35th Walker Cup Match
- Dates: 9–10 September 1995
- Venue: Royal Porthcawl Golf Club
- Location: Porthcawl, Wales
- Captains: Clive Brown (GB&I); Downing Gray (USA);
| United Kingdom Republic of Ireland | 14 | 10 | United States |
- Great Britain & Ireland wins the Walker Cup

= 1995 Walker Cup =

Golf tournament

The 1995 Walker Cup, the 35th Walker Cup Match, was a team golf match played on 9 and 10 September 1995, at Royal Porthcawl Golf Club in Porthcawl, Wales. The event was won by the Great Britain and Ireland team 14 to 10.

==Format==
The format for play on Saturday and Sunday was the same. There were four matches of foursomes in the morning and eight singles matches in the afternoon. In all, 24 matches were played.

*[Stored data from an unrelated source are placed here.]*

/-- ★ `‖Π⁰‖² ∈ O.P`. [folklore] -/
theorem mem_objP : mem (PiNormSq L f) (xbEval L la lb).2.P := by
  have hL0 : 0 < L := by have := H.hL; omega
  show mem (PiNormSq L f) (idivn (sumF3 L (fTabX L (xbScal L la lb (gresCellTab L (cosTab L) la lb)) (gresCellTab L (cosTab L) la lb) (tTab L (gresCellTab L (cosTab L) la lb)))) ((L : ℤ) * L))
  rw [piNormOneLoop_holds L f H.hev, sum_tor_range]
  have hLL : (0 : ℤ) < (L : ℤ) * L := by
    have : (0 : ℤ) < L := by exact_mod_cast hL0
    positivity
  have hs : mem (∑ i ∈ range L, ∑ j ∈ range L, F2 L f ((((i : ℕ) : ZMod L), ((j : ℕ) : ZMod L))) ^ 3)
      (sumF3 L (fTabX L (xbScal L la lb (gresCellTab L (cosTab L) la lb)) (gresCellTab L (cosTab L) la lb) (tTab L (gresCellTab L (cosTab L) la lb)))) := by
    unfold sumF3
    refine mem_psum _ _ L fun k1 hk1 => mem_psum _ _ L fun k2 hk2 => ?_
    have e : F2 L f ((((k1 : ℕ) : ZMod L), ((k2 : ℕ) : ZMod L))) ^ 3
        = F2 L f ((((k1 : ℕ) : ZMod L), ((k2 : ℕ) : ZMod L))) * F2 L f ((((k1 : ℕ) : ZMod L), ((k2 : ℕ) : ZMod L)))
          * F2 L f ((((k1 : ℕ) : ZMod L), ((k2 : ℕ) : ZMod L))) := by ring
    rw [e]
    exact mem_imul (mem_imul (H.memF hk1 hk2) (H.memF hk1 hk2)) (H.memF hk1 hk2)
  have h := mem_idivn hs hLL
  have e : ∀ x : ℝ, x / ((((L : ℤ) * L : ℤ)) : ℝ) = x / (L : ℝ) ^ 2 := by intro x; push_cast; ring
  rw [e] at h
  exact h

/-- ★ `A(x̂) ∈ O.A`. [folklore] -/
theorem mem_objA : mem (Axhat L f) (xbEval L la lb).2.A := by
  have hL0 : 0 < L := by have := H.hL; omega
  show mem (Axhat L f) (idivn (sumF2cos L (fTabX L (xbScal L la lb (gresCellTab L (cosTab L) la lb)) (gresCellTab L (cosTab L) la lb) (tTab L (gresCellTab L (cosTab L) la lb))) (cosTab L)) ((L : ℤ) * L))
  rw [axhatOneLoop_holds L f H.hev, sum_tor_range]
  have hLL : (0 : ℤ) < (L : ℤ) * L := by
    have : (0 : ℤ) < L := by exact_mod_cast hL0
    positivity
  have hs : mem (∑ i ∈ range L, ∑ j ∈ range L,
      F2 L f ((((i : ℕ) : ZMod L), ((j : ℕ) : ZMod L))) ^ 2
        * Real.cos (2 * Real.pi * ((((i : ℕ) : ZMod L), ((j : ℕ) : ZMod L)) : Tor L).1.val / L))
      (sumF2cos L (fTabX L (xbScal L la lb (gresCellTab L (cosTab L) la lb)) (gresCellTab L (cosTab L) la lb) (tTab L (gresCellTab L (cosTab L) la lb))) (cosTab L)) := by
    unfold sumF2cos
    refine mem_psum _ _ L fun k1 hk1 => mem_psum _ _ L fun k2 hk2 => ?_
    have hv : ((((k1 : ℕ) : ZMod L), ((k2 : ℕ) : ZMod L)) : Tor L).1.val = k1 := by
      simp only [ZMod.val_natCast, Nat.mod_eq_of_lt hk1]
    rw [hv, sq, Nat.mod_eq_of_lt hk1, getIv_cosTab hk1]
    exact mem_imul (mem_imul (H.memF hk1 hk2) (H.memF hk1 hk2)) (mem_cosIv H.hL3 hk1)
  have h := mem_idivn hs hLL
  have e : ∀ x : ℝ, x / ((((L : ℤ) * L : ℤ)) : ℝ) = x / (L : ℝ) ^ 2 := by intro x; push_cast; ring
  rw [e] at h
  exact h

Each of the 24 matches is worth one point in the larger team competition. If a match is all square after the 18th hole extra holes are not played. Rather, each side earns ½ a point toward their team total. The team that accumulates at least 12 ½ points wins the competition. If the two teams are tied, the previous winner retains the trophy.

==Teams==
Ten players for the USA and Great Britain & Ireland participate in the event plus one non-playing captain for each team.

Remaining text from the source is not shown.